Título: Alfonsín, Menem e as relações cívico-militares. A construção do controle sobre as Forças Armadas na Argentina democrática (1983-1995) - Introdução
INTRODUÇÃO
A presente dissertação aborda e analisa as relações cívico-militares estruturadas durante as gestões de Raúl Alfonsín (1983-1989) e de Carlos Menem (1989-1995), e põe especial ênfase nas orientações e estilos através dos quais a classe política, em geral, e as sucessivas administrações governamentais, em particular, atenderam e protagonizaram as mencionadas relações, assim como também nos resultados atingidos e os efeitos produzidos por suas intervenções com relação ao principal desafio que se impôs durante o período e que esteve dado pela construção do controle civil sobre as Forças Armadas.

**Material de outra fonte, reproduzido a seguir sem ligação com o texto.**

import Summits.QuantumFields.YangMills.Theorems.SwapTwistDeficitPeriodicRingFloorCommBox
import Summits.QuantumFields.YangMills.Theorems.SwapTwistDeficitPeriodicRingFloorBoxMass
import HarnessLib

/-!
# The product-Haar mass of the nearly-commuting toron box with an ARBITRARY measurable event for the four leaders:
# `Haar⁴(E) · ballVol(t₂)^{6L⁴−3} ≤ μ_L{F₀ ≤ 250L⁴(t₂+s)²}` whenever `E ⊆ {pairwise ‖C_kC_l − C_lC_k‖_F ≤ s}`
# (free-hands support of item stmt-QuantumFields-24497 `ToronValleyVolume.ToronTubeVolumeLaw`, one-sided fixed-`L` half; brick (A1-ii) of the fixed-`L`
# reduction memo of seat w2 g54 — the measure half of the LOGARITHMIC periodic floor; the leader event is supplied by the four-letter volume theorem
# of seat w2 g54's `ToronLog`)

With the four leaders of a tree-gauged ring history — the wrap links `C_μ = w(−ê_μ, μ)`, `μ < 3`, of slice `0` and the seam value `c = g 0` — read as ONE
point `Fin.snoc C c : Fin 4 → SU(2)`, and every other variable within `t₂` of its letter (✓`ringDeficit_le_of_commBox`):

* §1 `measure_leaderSet_eq` — abstract Fubini bookkeeping: on `(A₁ × A₂) × (B × (C₁ × C₂))` with a product measure, the set
  `{(a₁,c₁) ∈ F} ∩ {a₂ ∈ S_A} ∩ {b ∈ S_B} ∩ {c₂ ∈ S_C}` has measure `(μ₁ ⊗ κ₁)(F) · μ₂(S_A) · ν(S_B) · κ₂(S_C)` (the leader event couples the
  first and the fourth factor);
* §2 ★ `pi_real_mul_ballVol_pow_le_ringMeasure_real_deficit_le` — for every measurable `E ⊆ {C : Fin 4 → SU(2) | ∀ k l, ‖C_kC_l − C_lC_k‖_F ≤ s}`,
  `(Haar⁴).real E · ballVol(t₂)^{6L⁴−3} ≤ (ringMeasure L).real {F₀ ≤ 250·L⁴·(t₂+s)²}`: the architecture of ✓`ballVol_pow_le_ringMeasure_real_deficit_le`
  (tree gauge ✓`measureReal_deficit_le_eq_fix`, letter translations as skew products) with the two leader factors identified with `Fin 4 → SU(2)` by
  `piCongrLeft` ∕ `measurePreserving_eval` ∕ `piFinSuccAbove`.

With `E = {‖C_k − 1‖ ≤ √s/…}` this is the box floor again; with `E =` the nearly-commuting set of Haar⁴-volume `≍ s⁶ log s⁻¹` it gives the logarithm (sequel).
HONEST FRAMING: fixed-lattice Haar-measure bookkeeping for the cheap direction of a fixed-`L` Laplace asymptotic; ⟨24497⟩ (TWO-sided, `poly(L)`-uniform) is
NOT proved, nor any crux, rung or summit; the Yang–Mills mass gap is NOT proved; no summit is proved by a line.  THEOREMS ONLY (0 `def`, 0 `sorry`),
standard axioms.  Width seat ym-line-sfw-p2-w3 g61 (cell ym-idea-1, free hands), `--supports stmt-QuantumFields-24497`.
References: [cite: Luscher1983, §2]; [cite: Vanbaal2001]; [cite: Chatterjee2016, Lemma 9.3]; [cite: GonzalezarroyoAltes1988].
-/

set_option autoImplicit false
import Literature.RepresentationTheory.KonnoKonno2007.U21KAKSectionGroup
import Mathlib.Analysis.SpecialFunctions.Sqrt
import Mathlib.Analysis.InnerProductSpace.Calculus
import HarnessLib

/-!
# An explicit differentiable `KAK` section of `U(2,1)` off `K` — III: differentiability

Topic `RepresentationTheory/KonnoKonno2007`; namespace `Literature.RepresentationTheory.KonnoKonno2007.RealDualPair`; sequel of ★ `U21KAKSection` ∕
★ `U21KAKSectionGroup`.  THEOREMS ONLY (no definition, no instance, no notation, no named fact, no `sorry`).  Cell `hodgecm-mathlib`, F0∕P3, ROAD-GLOB
v1.1 brick «S1b» (letter A6 at `U(2,1)`): the differentiability of the explicit `KAK` section that the product rule along `s ↦ g · a_s` (brick Φ2) eats.

`secT`, `rowNorm`, `secU`, `secZ`, `secK₂`, `secK₂Inv`, `secK₁`, `secU₁` are `DifferentiableAt ℝ` at every matrix `M` with `‖r‖ ≠ 0` and `M₃₃ ≠ 0`
(both automatic at `g ∈ U(2,1) ∖ K`: ★ `rowNorm_ne_zero_iff_not_mem_range_kV`, ★ `corner_ne_zero`) — entrywise these are quotients of `ℝ`-differentiable
functions (`Real.sqrt` off `0`, `Real.arsinh`, `‖·‖` off `0`, `conj`, the entries of `t ↦ a_t` through ★ `hasDerivAt_coe_hypV`) — and the CURVE forms
`differentiableAt_secT_comp`, `differentiableAt_secK₂_comp`, `differentiableAt_secK₂Inv_comp`, `differentiableAt_secK₁_comp` along any differentiable
matrix curve `γ` (e.g. `s ↦ ↑(g · a_s)`: `differentiableAt_coe_mul_hypV`).

(H) All statements are Mathlib's topological-vector-space `DifferentiableAt ℝ` on the carriers `Matrix (Fin 2 ⊕ Fin 1) (Fin 2 ⊕ Fin 1) ℂ` ∕ `Matrix _ _ ℂ`
∕ `ℝ` with their DEFAULT instances — no norm scope is opened (`Matrix` has no global norm at the pin; this is the convention under which ★
`hasDerivAt_coe_hypV` is stated).  The proofs run on the definitionally equal Pi types `Fin 2 ⊕ Fin 1 → Fin 2 ⊕ Fin 1 → ℂ` (Mathlib's sup-norm
structure, through which the composition lemmas are available) and are transported by `rfl`; a consumer under `open scoped Matrix.Norms.Operator`
(or `.Elementwise`) reads the same propositions, these scoped structures inducing the default topology and module structure.

Provenance (statement shape only): [Knapp2002, VII §3 Thm. 7.39] (Cartan decomposition, real rank one), [Knapp2002, I §10 Prop. 1.87] (`a_t' = a_t H₀`).

## References
* [Knapp2002] A. W. Knapp, *Lie Groups Beyond an Introduction*, 2nd ed. (2002), I §10 Prop. 1.87, VII §3 Thm. 7.39.
-/

set_option autoImplicit false

noncomputable section

open Matrix Complex Topology Filter
open scoped ComplexConjugate MatrixGroups
open NormedSpace

namespace Literature.RepresentationTheory.KonnoKonno2007

namespace RealDualPair

open Literature.NumberTheory.Automorphic Literature.RepresentationTheory.BorelWallach2000

/-! ## Differentiability off `K` (and off `M₃₃ = 0`) -/

section Differentiable

/-- an entry is a differentiable function of the matrix (Pi form). [cite: Knapp2002, VII §3 Thm. 7.39] -/
private theorem differentiableAt_entry (i j : Fin 2 ⊕ Fin 1) (M : Fin 2 ⊕ Fin 1 → Fin 2 ⊕ Fin 1 → ℂ) :
    DifferentiableAt ℝ (fun N : Fin 2 ⊕ Fin 1 → Fin 2 ⊕ Fin 1 → ℂ => N i j) M :=
  differentiableAt_pi.1 (differentiableAt_pi.1 differentiableAt_id i) j

/-- `‖r‖` is differentiable where it does not vanish (Pi form). [cite: Knapp2002, VII §3 Thm. 7.39] -/
private theorem differentiableAt_rowNorm_pi (M : Fin 2 ⊕ Fin 1 → Fin 2 ⊕ Fin 1 → ℂ) (hr : rowNorm M ≠ 0) :
    DifferentiableAt ℝ (fun N : Fin 2 ⊕ Fin 1 → Fin 2 ⊕ Fin 1 → ℂ => rowNorm N) M := by
  have hs : ‖M (Sum.inr 0) (Sum.inl 0)‖ ^ 2 + ‖M (Sum.inr 0) (Sum.inl 1)‖ ^ 2 ≠ 0 := by
    intro h0; apply hr; unfold rowNorm; rw [h0, Real.sqrt_zero]
  unfold rowNorm
  exact (((differentiableAt_entry _ _ M).norm_sq ℝ).add ((differentiableAt_entry _ _ M).norm_sq ℝ)).sqrt hs

/-- `(‖r‖ : ℂ)` is differentiable where `‖r‖ ≠ 0` (Pi form). [cite: Knapp2002, VII §3 Thm. 7.39] -/
private theorem differentiableAt_ofReal_rowNorm_pi (M : Fin 2 ⊕ Fin 1 → Fin 2 ⊕ Fin 1 → ℂ) (hr : rowNorm M ≠ 0) :
    DifferentiableAt ℝ (fun N : Fin 2 ⊕ Fin 1 → Fin 2 ⊕ Fin 1 → ℂ => (rowNorm N : ℂ)) M :=
  Complex.ofRealCLM.differentiableAt.comp M (differentiableAt_rowNorm_pi M hr)

/-- `secT` is differentiable where `‖r‖ ≠ 0` (Pi form). [cite: Knapp2002, VII §3 Thm. 7.39] -/
private theorem differentiableAt_secT_pi (M : Fin 2 ⊕ Fin 1 → Fin 2 ⊕ Fin 1 → ℂ) (hr : rowNorm M ≠ 0) :
    DifferentiableAt ℝ (fun N : Fin 2 ⊕ Fin 1 → Fin 2 ⊕ Fin 1 → ℂ => secT N) M := by
  unfold secT
  exact (Real.differentiable_arsinh _).comp M (differentiableAt_rowNorm_pi M hr)

/-- the conjugate of an entry is differentiable (Pi form). [cite: Knapp2002, VII §3 Thm. 7.39] -/
private theorem differentiableAt_conj_entry (i j : Fin 2 ⊕ Fin 1) (M : Fin 2 ⊕ Fin 1 → Fin 2 ⊕ Fin 1 → ℂ) :
    DifferentiableAt ℝ (fun N : Fin 2 ⊕ Fin 1 → Fin 2 ⊕ Fin 1 → ℂ => conj (N i j)) M :=
  Complex.conjCLE.differentiableAt.comp M (differentiableAt_entry i j M)

/-- `secU` is differentiable where `‖r‖ ≠ 0` (Pi form, entrywise: quotients of `ℝ`-differentiable functions by `(‖r‖ : ℂ) ≠ 0`).
[cite: Knapp2002, VII §3 Thm. 7.39] -/
private theorem differentiableAt_secU_pi (M : Fin 2 ⊕ Fin 1 → Fin 2 ⊕ Fin 1 → ℂ) (hr : rowNorm M ≠ 0) :
    DifferentiableAt ℝ (fun N : Fin 2 ⊕ Fin 1 → Fin 2 ⊕ Fin 1 → ℂ => (secU N : Fin 2 → Fin 2 → ℂ)) M := by
  have hρ : (rowNorm M : ℂ) ≠ 0 := Complex.ofReal_ne_zero.2 hr
  have hinv : DifferentiableAt ℝ (fun N : Fin 2 ⊕ Fin 1 → Fin 2 ⊕ Fin 1 → ℂ => ((rowNorm N : ℂ))⁻¹) M :=
    (differentiableAt_ofReal_rowNorm_pi M hr).fun_inv hρ
  refine differentiableAt_pi.2 fun a => differentiableAt_pi.2 fun a' => ?_
  fin_cases a <;> fin_cases a'
  · show DifferentiableAt ℝ (fun N : Fin 2 ⊕ Fin 1 → Fin 2 ⊕ Fin 1 → ℂ => -I * N (Sum.inr 0) (Sum.inl 0) / (rowNorm N : ℂ)) M
    simp only [div_eq_mul_inv]
    exact ((differentiableAt_const _).fun_mul (differentiableAt_entry _ _ M)).fun_mul hinv
  · show DifferentiableAt ℝ (fun N : Fin 2 ⊕ Fin 1 → Fin 2 ⊕ Fin 1 → ℂ => -I * N (Sum.inr 0) (Sum.inl 1) / (rowNorm N : ℂ)) M
    simp only [div_eq_mul_inv]
    exact ((differentiableAt_const _).fun_mul (differentiableAt_entry _ _ M)).fun_mul hinv
  · show DifferentiableAt ℝ (fun N : Fin 2 ⊕ Fin 1 → Fin 2 ⊕ Fin 1 → ℂ => -conj (N (Sum.inr 0) (Sum.inl 1)) / (rowNorm N : ℂ)) M
    simp only [div_eq_mul_inv]
    exact (differentiableAt_conj_entry _ _ M).fun_neg.fun_mul hinv
  · show DifferentiableAt ℝ (fun N : Fin 2 ⊕ Fin 1 → Fin 2 ⊕ Fin 1 → ℂ => conj (N (Sum.inr 0) (Sum.inl 0)) / (rowNorm N : ℂ)) M
    simp only [div_eq_mul_inv]
    exact (differentiableAt_conj_entry _ _ M).fun_mul hinv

Para levar conta destas questões se analisarão duas dimensões básicas das relações cívico-militares desenroladas durante os governos de Alfonsín e Menem; a saber, (i) a revisão do passado autoritário, isto é, a revisão da atuação política das Forças Armadas ao longo da ditadura precedente e, em especial, das violações aos direitos humanos cometidas no contexto da denominada "luta contra a subversão"; e (ii) a reinstitucionalização das Forças Armadas no atinente a seu papel institucional, sua estrutura orgânico-funcional e os conflitos políticos e institucionais por elas protagonizados.
Se bem que as relações cívico-militares em um contexto democrático e, especificamente, o controle sobre as Forças Armadas, implicam em um sentido típico-ideal tanto a subordinação dos militares às autoridades governamentais quanto o exercício integral e efetivo de parte destas sobre as Forças Armadas, em um processo de democratização -como o que será analisado neste trabalho-, o foco de atenção analítica estarão centrado sobre as orientações e atuações levadas a cabo pelos dirigentes e funcionários públicos encarregados do governo do Estado e da classe política em conjunto, isto é, sobre o comportamento daqueles nos quais recaem as responsabilidades constitucionais e administrativas do exercício direto do governo, especificamente, os componentes do poder executivo e, em menor medida, os do poder legislativo.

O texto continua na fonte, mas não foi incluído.